Neelams-MacBook-Pro:docsearch neelamgurnani$ grep "John" written_2//non-fiction/
OUP/Castro/chB.txt written_2//non-fiction/OUP/Castro/chV.txt written_2//
non-fiction/OUP/Castro/chM.txt
written_2//non-fiction/OUP/Castro/chB.txt:Bourke, Captain John Gregory (1846–1896)
written_2//non-fiction/OUP/Castro/chB.txt:Luke, Mark, John and Matthew
written_2//non-fiction/OUP/Castro/chV.txt:References Alarcon 1989; Brundage 1979;
Demarest and Taylor 1956; Elizondo 1957; -Johnston...
written_2//non-fiction/OUP/Castro/chM.txt:There have been over twenty-one published
versions of the Joaquín Murrieta legend. The first and for many years the one
considered most -authentic was by John ...
written_2//non-fiction/OUP/Castro/chM.txt:Joseph Henry Jackson’s work traces the
history of the legend, claiming all the information came from the John Rollin Ridge ...
Searching for "John" in three files
We can see that in file chV.txt
, the word John is actually found in the name Johnston. To find the files with just the word "John" and no variation that simply contains that string, we use -w.
Neelams-MacBook-Pro:docsearch neelamgurnani$ grep -w "John" written_2//non-fiction/OUP
/Castro/chB.txt written_2//non-fiction/OUP/Castro/chV.txt written_2//non-fiction/OUP/
Castro/chM.txt
written_2//non-fiction/OUP/Castro/chB.txt:Bourke, Captain John Gregory (1846–1896)

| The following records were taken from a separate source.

import Literature.AlgebraicTopology.SingularHomology.HurewiczOne
import Literature.AlgebraicTopology.SingularHomology.ChainSubcomplex
import Mathlib.AlgebraicTopology.FundamentalGroupoid.SimplyConnected
import HarnessLib

/-!
# `H₁(X; M) = 0` for a simply connected space (Hatcher Thm. 2A.1, the case `π₁ = 1`)

A. Hatcher, *Algebraic Topology*, CUP 2002, §2.A, Thm. 2A.1: for path-connected `X` the Hurewicz
map `h : π₁(X, x₀) → H₁(X)` is onto with kernel the commutator subgroup; in particular
**`H₁(X; ℤ) = 0` when `X` is simply connected**. The tree has the statement of Thm. 2A.1 as the
named fact `Literature.AlgebraicTopology.SingularHomology.singularHomology.hurewicz_one` (`Hurewicz.lean`) and the Hurewicz *homomorphism*
with its chain-level calculus (`HurewiczOne.lean`: `d_single_ofPath`, `d_single_ofTrans`,
`d_homotopyChain`, `d_single_const₂`). This file PROVES the simply connected case, for Mathlib's
singular homology `Literature.singularHomology R M X 1` and **every coefficient module `M`**, by the
chain-level half of Hatcher's argument:

* `Literature.AlgebraicTopology.SingularHomology.SingularSimplex.toPath`, `ofPath_toPath`, `exists_eq_ofPath`: every singular `1`-simplex is
  the `1`-simplex of a path.
* `Literature.AlgebraicTopology.SingularHomology.single_ofPath_mem_of_homotopic_refl`, `single_ofPath_loop_mem`: a null-homotopic loop — in a
  simply connected space, every loop — is a boundary.
* `Literature.AlgebraicTopology.SingularHomology.single_ofPath_trans_sub_mem`: `γ · γ' ≡ γ + γ' (mod ∂C₂)`.
* `Literature.AlgebraicTopology.SingularHomology.single_ofPath_sub_mem`: with chosen paths `ω_p` from a base point, `γ ≡ ω_b - ω_a (mod ∂C₂)`
  for every path `γ : a ⇝ b` (the loops `ω_a · γ · ω_b⁻¹` and `ω_b · ω_b⁻¹` are boundaries).
* `Literature.AlgebraicTopology.SingularHomology.isZero_singularHomology_one_of_simplyConnectedSpace` (**main**): `H₁(X; M) = 0`. The linear
  map `Φ : C₀ → C₁`, `[p] ↦ ω_p` (defined on Mathlib's chains through the comparison
  `csingularChainComplex.compInv` with concrete chains), satisfies `σ ≡ Φ(∂σ)` for every singular
  `1`-simplex, hence (`singularChainComplex.hom_ext`) `z ≡ Φ(∂z) = 0 (mod ∂C₂)` for every `1`-cycle.

This discharges the hypothesis `hH : hurewicz_one` of the homotopy-4-sphere criterion
(`HomotopyS4Criterion.lean`, `spc4.S10`). Everything is proved; nothing is asserted.

## References

* A. Hatcher, *Algebraic Topology*, CUP 2002, §2.A, Thm. 2A.1 and its proof (pp. 166–167)
  [HatcherAT2002].
-/

noncomputable section

open CategoryTheory Limits

universe u v

namespace Literature.AlgebraicTopology.SingularHomology

variable (R : Type v) [CommRing R] (M : Type v) [AddCommGroup M] [Module R M]
variable {X : Type u} [TopologicalSpace X]

open SingularSimplex singularChainComplex StdSimplex

namespace SingularSimplex

/-- The path `t ↦ σ(1 - t, t)` of a singular `1`-simplex `σ`, from `σ(v₀)` to `σ(v₁)`. [folklore] -/
def toPath (σ : SingularSimplex X 1) :
    Path (toContinuousMap σ (ofUnitInterval 0)) (toContinuousMap σ (ofUnitInterval 1)) where
  toFun t := toContinuousMap σ (ofUnitInterval t)
  continuous_toFun := (toContinuousMap σ).continuous.comp continuous_ofUnitInterval
  source' := rfl
  target' := rfl

/-- Every singular `1`-simplex is the `1`-simplex of its path: `ofPath σ.toPath = σ`. [folklore] -/
lemma ofPath_toPath (σ : SingularSimplex X 1) : ofPath σ.toPath = σ := by
  apply toContinuousMap.injective
  ext s
  rw [ofPath_apply]
  change toContinuousMap σ (ofUnitInterval (toUnitInterval s)) = _
  rw [ofUnitInterval_toUnitInterval]

/-- Every singular `1`-simplex is `ofPath γ` for a path `γ`. [folklore] -/
lemma exists_eq_ofPath (σ : SingularSimplex X 1) : ∃ (a b : X) (γ : Path a b), σ = ofPath γ :=
  ⟨_, _, σ.toPath, (ofPath_toPath σ).symm⟩

end SingularSimplex

/-! ### Degree-one chains modulo boundaries -/

section Boundaries

variable (X) in
/-- The `1`-boundaries `∂ C₂(X; M) ⊆ C₁(X; M)`. [folklore] -/
abbrev boundariesOne : Submodule R ((singularChainComplex R M X).X 1) :=
  LinearMap.range ((singularChainComplex R M X).d 2 1).hom

variable {R M}

/-- `∂ w` is a boundary. [folklore] -/
lemma d_mem_boundariesOne (w : (singularChainComplex R M X).X 2) :
    (singularChainComplex R M X).d 2 1 w ∈ boundariesOne R M X := ⟨w, rfl⟩

variable (m : M)

/-- A null-homotopic loop is a boundary: `m γ ∈ ∂C₂` if `γ ≃ refl` (Hatcher 2002, proof of
Thm. 2A.1: the homotopy chain and the constant `2`-simplex). [folklore] -/
lemma single_ofPath_mem_of_homotopic_refl {x : X} {γ : Path x x} (h : γ.Homotopic (Path.refl x)) :
    single (R := R) (ofPath γ) m ∈ boundariesOne R M X := by
  obtain ⟨F⟩ := h
  have h₁ := d_mem_boundariesOne (homotopyChain R M m F)
  rw [d_homotopyChain] at h₁
  have h₂ := d_mem_boundariesOne (X := X) (single (R := R) (const₂ x) m)
  rw [d_single_const₂] at h₂
  simpa using (boundariesOne R M X).add_mem h₁ h₂

/-- In a simply connected space every loop is a boundary. [folklore] -/
lemma single_ofPath_loop_mem [SimplyConnectedSpace X] {x : X} (γ : Path x x) :
    single (R := R) (ofPath γ) m ∈ boundariesOne R M X :=
  single_ofPath_mem_of_homotopic_refl m (SimplyConnectedSpace.paths_homotopic γ (Path.refl x))

/-- Additivity modulo boundaries: `m (γ · γ') - m γ - m γ' ∈ ∂C₂` (Hatcher 2002, proof of
Thm. 2A.1). [folklore] -/
lemma single_ofPath_trans_sub_mem {x y z : X} (γ : Path x y) (γ' : Path y z) :
    single (R := R) (ofPath (γ.trans γ')) m - single (R := R) (ofPath γ) m -
        single (R := R) (ofPath γ') m ∈ boundariesOne R M X := by
  have h := d_mem_boundariesOne (X := X) (single (R := R) (ofTrans γ γ') m)
  rw [d_single_ofTrans] at h
  have h' := (boundariesOne R M X).neg_mem h
  convert h' using 1
  abel

/-- **The key homology**: in a simply connected space with base point `x₀` and chosen paths
`ω_p : x₀ ⇝ p`, every path `γ : a ⇝ b` satisfies `m γ ≡ m ω_b - m ω_a (mod ∂C₂)`: the loop
`ω_a · γ · ω_b⁻¹` and the loop `ω_b · ω_b⁻¹` are boundaries, and `∂` of the `2`-simplices
`ofTrans` identifies concatenation with sum (Hatcher 2002, proof of Thm. 2A.1). [cite: HatcherAT2002, Thm. 2A.1] -/
lemma single_ofPath_sub_mem [SimplyConnectedSpace X] {x₀ : X} (ω : ∀ p : X, Path x₀ p) {a b : X}
    (γ : Path a b) :
    single (R := R) (ofPath γ) m -
        (single (R := R) (ofPath (ω b)) m - single (R := R) (ofPath (ω a)) m) ∈
      boundariesOne R M X := by
  set B := boundariesOne R M X
  have h1 := single_ofPath_trans_sub_mem (R := R) m (ω a) γ
  have h2 := single_ofPath_trans_sub_mem (R := R) m ((ω a).trans γ) (ω b).symm
  have h3 : single (R := R) (ofPath (((ω a).trans γ).trans (ω b).symm)) m ∈ B :=
    single_ofPath_loop_mem m _
  have h4 := single_ofPath_trans_sub_mem (R := R) m (ω b) (ω b).symm
  have h5 : single (R := R) (ofPath ((ω b).trans (ω b).symm)) m ∈ B := single_ofPath_loop_mem m _
  -- the goal is the linear combination `-h2 + h3 - h1 + h4 - h5` of the five boundaries
  have key : single (R := R) (ofPath γ) m -
      (single (R := R) (ofPath (ω b)) m - single (R := R) (ofPath (ω a)) m) =
      -(single (R := R) (ofPath (((ω a).trans γ).trans (ω b).symm)) m -
          single (R := R) (ofPath ((ω a).trans γ)) m - single (R := R) (ofPath (ω b).symm) m) +
        single (R := R) (ofPath (((ω a).trans γ).trans (ω b).symm)) m -
        (single (R := R) (ofPath ((ω a).trans γ)) m - single (R := R) (ofPath (ω a)) m -
          single (R := R) (ofPath γ) m) +
        (single (R := R) (ofPath ((ω b).trans (ω b).symm)) m - single (R := R) (ofPath (ω b)) m -
          single (R := R) (ofPath (ω b).symm) m) -
        single (R := R) (ofPath ((ω b).trans (ω b).symm)) m := by
    abel
  rw [key]
  exact B.sub_mem (B.add_mem (B.sub_mem (B.add_mem (B.neg_mem h2) h3) h1) h4) h5

end Boundaries

/-! ### `H₁ = 0` -/

section Vanishing

variable [SimplyConnectedSpace X]

/-- **`H₁(X; M) = 0` for a simply connected space `X`** (Hatcher 2002, §2.A, Thm. 2A.1 in the case
`π₁(X) = 1`: `h : π₁(X) → H₁(X)` is onto with kernel the commutator subgroup, so `H₁(X; ℤ) = 0`;
the same chain-level argument works for every coefficient module `M`). Proof: choose paths `ω_p`
from a base point; the linear map `Φ : C₀ → C₁`, `[p] ↦ ω_p`, satisfies `σ ≡ Φ(∂σ) (mod ∂C₂)` for
every singular `1`-simplex `σ` (`single_ofPath_sub_mem`), hence `z ≡ Φ(∂z) = 0` for every
`1`-cycle `z`. [cite: HatcherAT2002, Thm. 2A.1] -/
theorem isZero_singularHomology_one_of_simplyConnectedSpace :
    IsZero (singularHomology R M X 1) := by
  obtain ⟨x₀⟩ := (inferInstance : Nonempty X)
  let ω : ∀ p : X, Path x₀ p := fun p => PathConnectedSpace.somePath x₀ p
  set K := singularChainComplex R M X with hK
  set B := boundariesOne R M X with hB
  -- `Φ : C₀ → C₁`, `m [p] ↦ m ω_p`, through the comparison with concrete chains in degree `0`
  let Φ₀ : CChain M X 0 →ₗ[R] K.X 1 :=
    Finsupp.lsum R fun ρ : SingularSimplex X 0 => (singleₗ (R := R) (ofPath (ω ρ.pt)) : M →ₗ[R] K.X 1)
  let Φ : K.X 0 →ₗ[R] K.X 1 := Φ₀ ∘ₗ (csingularChainComplex.compInv R M X 0).hom
  have hΦ : ∀ (p : X) (m : M), Φ (single (R := R) (ofPoint p) m) = single (R := R) (ofPath (ω p)) m := by
    intro p m
    change Φ₀ ((csingularChainComplex.compInv R M X 0).hom (single (R := R) (ofPoint p) m)) = _
    rw [csingularChainComplex.compInv_single]
    change Finsupp.lsum R _ (Finsupp.single (ofPoint p) m) = _
    rw [Finsupp.lsum_single]
    change single (R := R) (ofPath (ω (ofPoint p).pt)) m = _
    rw [SingularSimplex.pt_ofPoint]
  -- the two maps `C₁ → C₁/B`: the projection, and `Φ ∘ ∂` followed by the projection, agree
  have hagree : ModuleCat.ofHom B.mkQ =
      K.d 1 0 ≫ ModuleCat.ofHom (B.mkQ ∘ₗ Φ) := by
    refine singularChainComplex.hom_ext fun σ m => ?_
    obtain ⟨a, b, γ, rfl⟩ := σ.exists_eq_ofPath
    change B.mkQ (single (R := R) (ofPath γ) m) = B.mkQ (Φ (K.d 1 0 (single (R := R) (ofPath γ) m)))
    rw [d_single_ofPath, map_sub, hΦ, hΦ, ← sub_eq_zero, ← map_sub, Submodule.mkQ_apply,
      Submodule.Quotient.mk_eq_zero]
    exact single_ofPath_sub_mem m ω γ
  -- every `1`-cycle is a boundary
  rw [isZero_homology_iff]
  intro z hz
  rw [d_next_eq_zero_iff (ChainComplex.next_nat_succ 0)] at hz
  rw [exists_d_prev_eq_iff (ChainComplex.prev ℕ 1)]
  have hzB : z ∈ B := by
    have h := congrArg (fun φ : K.X 1 ⟶ ModuleCat.of R (K.X 1 ⧸ B) => φ z) hagree
    change B.mkQ z = B.mkQ (Φ (K.d 1 0 z)) at h
    rw [hz, map_zero, map_zero, Submodule.mkQ_apply, Submodule.Quotient.mk_eq_zero] at h
    exact h
  obtain ⟨w, hw⟩ := hzB
  exact ⟨w, hw⟩

end Vanishing

end Literature.AlgebraicTopology.SingularHomology

end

written_2//non-fiction/OUP/Castro/chB.txt:Luke, Mark, John and Matthew
written_2//non-fiction/OUP/Castro/chM.txt:There have been over twenty-one published
versions of the Joaquín Murrieta legend. The first and for many years the one
considered most -authentic was by John ...

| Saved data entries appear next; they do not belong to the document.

/-- **`∏_j D_{M_j n} · ρ̃_{n,0} ∈ ℤ` without `Φ̃`** ([Lai2024BallRivoal, Lemma 4.1 (iii)], `M_j = max{M−2δ_min, M−δ_j}`):
for sorted `δ`, `(∏_j D_{max(M−2·dmin, M−δ_j)·n}) · C_n · Σ_{o<J} Σ_{k≤Mn} c_{o,k} H_k^{(o+1)}` is an integer. [this file] -/
theorem lai_pf_harm_isInt (J r M n : ℕ) (δ : Fin J → ℕ) (hδ : ∀ j, 2 * δ j ≤ M) (hM : 0 < M) (hmono : Monotone δ)
    {c : ℕ → ℕ → ℚ}
    (hc : ∀ t : ℚ, (∀ p : ℕ, p ≤ M * n → t + p + 1 ≠ 0) →
      BallRivoal.pfEval (M * n) J c t =
        ((laiPoly J r M n δ).comp (X + C 1)).eval t / BallRivoal.poch (t + 1) (M * n + 1) ^ J)
    (dmin : ℕ) (hmin : ∀ j, dmin ≤ δ j) (h2 : 2 * dmin < M) :
    ∃ z : ℤ, (∏ j, ((Nat.lcmUpto (max (M - 2 * dmin) (M - δ j) * n) : ℕ) : ℚ)) *
      (laiC J r M n δ * ∑ o ∈ range J, ∑ p ∈ range (M * n + 1), c o p * harm (o + 1) p) = z := by
  rw [mul_sum, mul_sum]
  refine Literature.NumberTheory.DiophantineApproximation.DilogPade.isInt_sum _ _ fun o ho' => ?_
  have ho : o < J := mem_range.1 ho'
  rw [mul_sum, mul_sum]
  refine Literature.NumberTheory.DiophantineApproximation.DilogPade.isInt_sum _ _ fun p hp => ?_
  have hpM : p ≤ M * n := Nat.lt_succ_iff.1 (mem_range.1 hp)
  by_cases hz : c o p = 0
  · exact ⟨0, by rw [hz, zero_mul, mul_zero, mul_zero, Int.cast_zero]⟩
  -- the pole lies in block `o` (0-indexed), hence in the window
  have hblk := lai_pf_mem_block J r M n δ hδ hM hmono hc hpM ho hz
  have hlo : dmin * n ≤ p := (Nat.mul_le_mul_right n (hmin _)).trans hblk.1
  have hhi : p ≤ (M - dmin) * n := hblk.2.trans (Nat.mul_le_mul_right n (Nat.sub_le_sub_left (hmin _) M))
  -- the two integrality inputs
  obtain ⟨z₁, hz₁⟩ := lai_pf_isInt J r M n δ hδ hc dmin hmin h2 hlo hhi (s := o + 1) (by omega) (by omega)
  rw [Nat.add_sub_cancel] at hz₁
  obtain ⟨z₂, hz₂⟩ := isInt_dpow_mul_harm ((M - δ ⟨o, ho⟩) * n) (Nat.lcmUpto ((M - δ ⟨o, ho⟩) * n))
    (fun l h1 h2 => Int.natCast_dvd_natCast.2 (dvd_lcmUpto h1 h2)) (o + 1) p hblk.2
  -- `D_{(M−δ_o)n}^{o+1} · D_{(M−2dmin)n}^{J−(o+1)}` divides `∏_j D_{M_j n}`
  obtain ⟨w, hw⟩ := lai_blockDenom_dvd J M n δ hmono dmin ho
  refine ⟨w * z₁ * z₂, ?_⟩
  have hcast : (∏ j, ((Nat.lcmUpto (max (M - 2 * dmin) (M - δ j) * n) : ℕ) : ℚ)) =
      ((∏ j, Nat.lcmUpto (max (M - 2 * dmin) (M - δ j) * n) : ℕ) : ℚ) := by push_cast; rfl
  rw [hcast, hw]
  push_cast
  rw [← hz₁, ← hz₂]
  ring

written_2//non-fiction/OUP/Castro/chM.txt:Joseph Henry Jackson’s work traces the
history of the legend, claiming all the information came from the John Rollin Ridge ...
Only returns the results that contain the exact word "John"
A more visible example of this is when we put the results of grep into a file and look at the word count of each file.
Neelams-MacBook-Pro:docsearch neelamgurnani$ grep -rl "social" written_2 > social-
count.txt
Neelams-MacBook-Pro:docsearch neelamgurnani$ grep -rlw "social" written_2 > social-
w-count.txt
Neelams-MacBook-Pro:docsearch neelamgurnani$ wc social-count.txt
94 94 4708 social-count.txt
Neelams-MacBook-Pro:docsearch neelamgurnani$ wc social-w-count.txt
82 82 4080 social-w-count.txt
Combining r, l, and w modifiers.
Just searching for the expression "social" in all possible forms, we get 94 results; searching for the word "social", we end up with 82. Perhaps other forms are commonly used that contain the phrase, such as "socially".